Python and JavaScript both allow developers to use or to omit semicolons. However, I've often seen it suggested (in books and blogs) that I should not use semicolons in Python, while I should always use them in JavaScript.
Is there a technical difference between how the languages use semicolons or is this just a cultural difference?
Semicolons in Python are totally optional (unless you want to have multiple statements in a single line, of course). I personally think Python code with semicolons at the end of every statement looks very ugly.
Now in Javascript, if you don't write a semicolon, one is automatically inserted1 at the end of line. And this can cause problems. Consider:
function add(a, b) {
return
a + b
}
You'd think this returns a + b, but Javascript just outsmarted you and sees this as:
function add() {
return;
a + b;
}
Returning undefined instead.
1 See page 27, item 7.9 - Automatic Semicolon Insertion on ECMAScript Language Specification for more details and caveats.
This had me confused for the longest time. I thought it was just a cultural difference, and that everyone complaining about semicolon insertion being the worst feature in the language was an idiot. The oft-repeated example from NullUserException's answer didn't sway me because, disregarding indentation, Python behaves the same as JavaScript in that case.
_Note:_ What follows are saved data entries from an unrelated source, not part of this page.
import Mathlib
import HarnessLib
import HarnessLib.Audit
import Summits.NavierStokesRegularity.Statement
import Literature.Analysis.FluidPDE.ClassicalSolution
import Literature.Analysis.FluidPDE.LerayHopf
import Literature.Analysis.FluidPDE.SuitableWeak
import Literature.Analysis.FluidPDE.NSWave0
import Summits.NavierStokesRegularity.NavierStokesRegularity.Theorems.NoBlowupToClay
import Summits.NavierStokesRegularity.NavierStokesRegularity.Theorems.QuarterJoltNoEnergyAtom
import Summits.NavierStokesRegularity.NavierStokesRegularity.Theses.TypeICertificateLadder
import HarnessLib.Audit.Status.Attr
Then one day, I wrote something vaguely like this:
alert(2)
(x = $("#foo")).detach()
I expected it to be interpreted like this:
alert(2);
(x = $("#foo")).detach();
It was actually interpreted like this:
alert(2)(x = $("#foo")).detach();
I now use semicolons.
JavaScript will only1 treat a newline as a semicolon in these cases:
It's a syntax error not to.
The newline is between the throw or return keyword and an expression.
The newline is between the continue or break keyword and an identifier.
The newline is between a variable and a postfix ++ or -- operator.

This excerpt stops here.